What is the purpose of the "Max in-flight" parameter in an ultra task?

The documentation description “to the maximum number of documents that can be processed by an instance at any one time” does not say a lot

The default value is 200, but it is not clear if the task will shutdown after 200 documents, or if 200 documents are the max number of requests that can be held in the request queue

With an Ultra Task, there are multiple pipeline executions (i.e. instances) that are used to process requests sent to the task. Each request is turned into a document that is fed into one of the executions for processing. Since all of the snaps in a pipeline run in parallel, a pipeline can process many documents simultaneously. Documents that are being processed by a pipeline are “in-flight”. So, the ‘Max in-flight’ parameter restricts how many documents/requests are allowed to be processed by an execution before it will stop accepting more.

Why does this matter? If a pipeline calls out to external services, one of the executions may be slower than the others and that delay will compound for subsequent requests. If this is possible, lowering the ‘Max in-flight’ allows subsequent requests to be processed by other executions that may be faster.
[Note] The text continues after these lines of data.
import Mathlib

/-!
# Hodge-locus census — the pencil EXCESS BOUND `e(λ) ≤ dim J` (def-free helper of `stmt-HodgeConjecture-16267`)

Cell records `og81/FERMAT-PAIRS-ALL-DEGREES-g29.md` (THEOREM 1 (iii)/(iv)) and `og81/FERMAT-POINT-STRUCTURE-g30.md` (§3b COROLLARY 7,
§4 (i) 'λ-free complement'), pub-hlocus lead gen 30.  For a pair of plane classes `[P], [P']` on the Fermat variety the tangent space to the
Hodge locus of `[P] + λ[P']` in degree `a` is the kernel of the pencil member `α_a + λ β_a` (`α`, `β` = the class-action maps of `P`, `P'`
on the Jacobian ring), the pair locus has tangent space `ker α_a ∩ ker β_a`, and the census's EXCESS is
  `e_a(λ) := dim ker(α_a + λ β_a) - dim(ker α_a ∩ ker β_a)`,   with   `J_a := im α_a ∩ im β_a`.
This file kernel-checks, for arbitrary linear maps `α, β : V → W` of finite-dimensional vector spaces over any field and `c ≠ 0`:
  * `finrank_ker_add_smul_le` / `excess_le_finrank_range_inf`:  `e(c) ≤ dim(im α ∩ im β)` — the map `v ↦ α v` sends `ker(α + cβ)` into
    `im α ∩ im β` (as `α v = -c·β v`) with kernel exactly `ker α ∩ ker β`;
  * `ker_add_smul_eq_of_range_inf_eq_bot`:  if `im α ∩ im β = 0` then `ker(α + cβ) = ker α ∩ ker β` for EVERY `c ≠ 0` — no special value
    at all (the linear-algebra core of COROLLARY 7: pair types with `J_d = 0` have special set `{0, ∞}` only; and of §4 (i): at level `k₀`
    the computed `dim J_a = 0` for `a < d` excludes special values below degree `d` for every `λ`, not only the sampled ones).
Scalars: the census uses `λ ∈ ℂ^×` (or `ℚ(ζ_{2d})^×`); here `c` is any non-zero element of any field `K`.
What is NOT formalised: the identification of the Hodge-locus tangent spaces with these kernels ([Klo25b, Lemma 3.6]) and any computed
value of `dim J_a` — this is the abstract inequality only.

certified instances and evidence bearing on the general Hodge conjecture; no claim.
-/

namespace Summit.HodgeConjecture.HodgeConjecture.HodgeLocus.Census.PencilExcessBound

variable {K : Type*} [Field K] {V W : Type*} [AddCommGroup V] [Module K V] [AddCommGroup W] [Module K W]

/-- For `c ≠ 0` the pencil kernel `ker(α + cβ)` contains `ker α ∩ ker β`, and `v ↦ α v` maps it into `im α ∩ im β` with kernel
`ker α ∩ ker β`; hence the EXCESS `dim ker(α + cβ) - dim(ker α ∩ ker β)` is at most `dim(im α ∩ im β)`. -/
theorem finrank_ker_add_smul_le [FiniteDimensional K V] [FiniteDimensional K W] (α β : V →ₗ[K] W) {c : K} (hc : c ≠ 0) :
    Module.finrank K ↥(LinearMap.ker (α + c • β))
      ≤ Module.finrank K ↥(LinearMap.ker α ⊓ LinearMap.ker β)
        + Module.finrank K ↥(LinearMap.range α ⊓ LinearMap.range β) := by
  set S := LinearMap.ker (α + c • β) with hS
  set φ : ↥S →ₗ[K] W := α.comp S.subtype with hφ
  have hmem : ∀ v : ↥S, α (v : V) + c • β (v : V) = 0 := by
    intro v
    have hv : (α + c • β) (v : V) = 0 := LinearMap.mem_ker.mp v.2
    rw [LinearMap.add_apply, LinearMap.smul_apply] at hv
    exact hv
  have hrange : LinearMap.range φ ≤ LinearMap.range α ⊓ LinearMap.range β := by
    intro w hw
    obtain ⟨v, rfl⟩ := LinearMap.mem_range.mp hw
    refine Submodule.mem_inf.mpr ⟨LinearMap.mem_range.mpr ⟨(v : V), rfl⟩, LinearMap.mem_range.mpr ⟨-(c • (v : V)), ?_⟩⟩
    have h := hmem v
    rw [map_neg, map_smul, hφ, LinearMap.comp_apply, Submodule.subtype_apply]
    exact (eq_neg_of_add_eq_zero_left h).symm
  have hkerle : Submodule.map S.subtype (LinearMap.ker φ) ≤ LinearMap.ker α ⊓ LinearMap.ker β := by
    intro x hx
    obtain ⟨v, hv, rfl⟩ := Submodule.mem_map.mp hx
    have hv' : α (v : V) = 0 := by
      rw [LinearMap.mem_ker, hφ, LinearMap.comp_apply, Submodule.subtype_apply] at hv
      exact hv
    have h := hmem v
    rw [hv', zero_add] at h
    refine Submodule.mem_inf.mpr ⟨?_, ?_⟩
    · rw [LinearMap.mem_ker, Submodule.subtype_apply]; exact hv'
    · rw [LinearMap.mem_ker, Submodule.subtype_apply]; exact (smul_eq_zero.mp h).resolve_left hc
  have h1 : Module.finrank K ↥(LinearMap.ker φ) ≤ Module.finrank K ↥(LinearMap.ker α ⊓ LinearMap.ker β) := by
    rw [(Submodule.equivMapOfInjective S.subtype (Submodule.injective_subtype S) (LinearMap.ker φ)).finrank_eq]
    exact Submodule.finrank_mono hkerle
  have h2 : Module.finrank K ↥(LinearMap.range φ) ≤ Module.finrank K ↥(LinearMap.range α ⊓ LinearMap.range β) :=
    Submodule.finrank_mono hrange
  have h3 := LinearMap.finrank_range_add_finrank_ker φ
  omega

/-- In particular, if `im α ∩ im β = 0` the pencil has NO special value: `ker(α + cβ) = ker α ∩ ker β` for every `c ≠ 0`. -/
theorem ker_add_smul_eq_of_range_inf_eq_bot (α β : V →ₗ[K] W) (hJ : LinearMap.range α ⊓ LinearMap.range β = ⊥) {c : K} (hc : c ≠ 0) :
    LinearMap.ker (α + c • β) = LinearMap.ker α ⊓ LinearMap.ker β := by
  apply le_antisymm
  · intro v hv
    rw [LinearMap.mem_ker, LinearMap.add_apply, LinearMap.smul_apply] at hv
    have hα : α v ∈ LinearMap.range α ⊓ LinearMap.range β := by
      refine Submodule.mem_inf.mpr ⟨LinearMap.mem_range.mpr ⟨v, rfl⟩, LinearMap.mem_range.mpr ⟨-(c • v), ?_⟩⟩
      rw [map_neg, map_smul]
      exact (eq_neg_of_add_eq_zero_left hv).symm
    rw [hJ, Submodule.mem_bot] at hα
    rw [hα, zero_add] at hv
    refine Submodule.mem_inf.mpr ⟨?_, ?_⟩
    · rw [LinearMap.mem_ker]; exact hα
    · rw [LinearMap.mem_ker]; exact (smul_eq_zero.mp hv).resolve_left hc
  · intro v hv
    obtain ⟨h1, h2⟩ := Submodule.mem_inf.mp hv
    rw [LinearMap.mem_ker] at h1 h2 ⊢
    rw [LinearMap.add_apply, LinearMap.smul_apply, h1, h2, smul_zero, add_zero]

/-- The excess form: `dim ker(α + cβ) - dim(ker α ∩ ker β) ≤ dim(im α ∩ im β)` (`c ≠ 0`). -/
theorem excess_le_finrank_range_inf [FiniteDimensional K V] [FiniteDimensional K W] (α β : V →ₗ[K] W) {c : K} (hc : c ≠ 0) :
    Module.finrank K ↥(LinearMap.ker (α + c • β)) - Module.finrank K ↥(LinearMap.ker α ⊓ LinearMap.ker β)
      ≤ Module.finrank K ↥(LinearMap.range α ⊓ LinearMap.range β) := by
  have := finrank_ker_add_smul_le α β hc
  omega

end Summit.HodgeConjecture.HodgeConjecture.HodgeLocus.Census.PencilExcessBound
For example, if an execution is experiencing a 10 second delay when communicating with a service and 4 requests are fed into this execution with no delay, the first request will get a response after 10 seconds, the second 20 will be seconds later, and so on. However, if the ‘Max in-flight’ was lowered to 1, the second and third requests could be sent to other executions that may be performing better.

What’s the downside to lowering this parameter? It will slow down the performance of the happy path since it disables prefetching requests from the feed-master.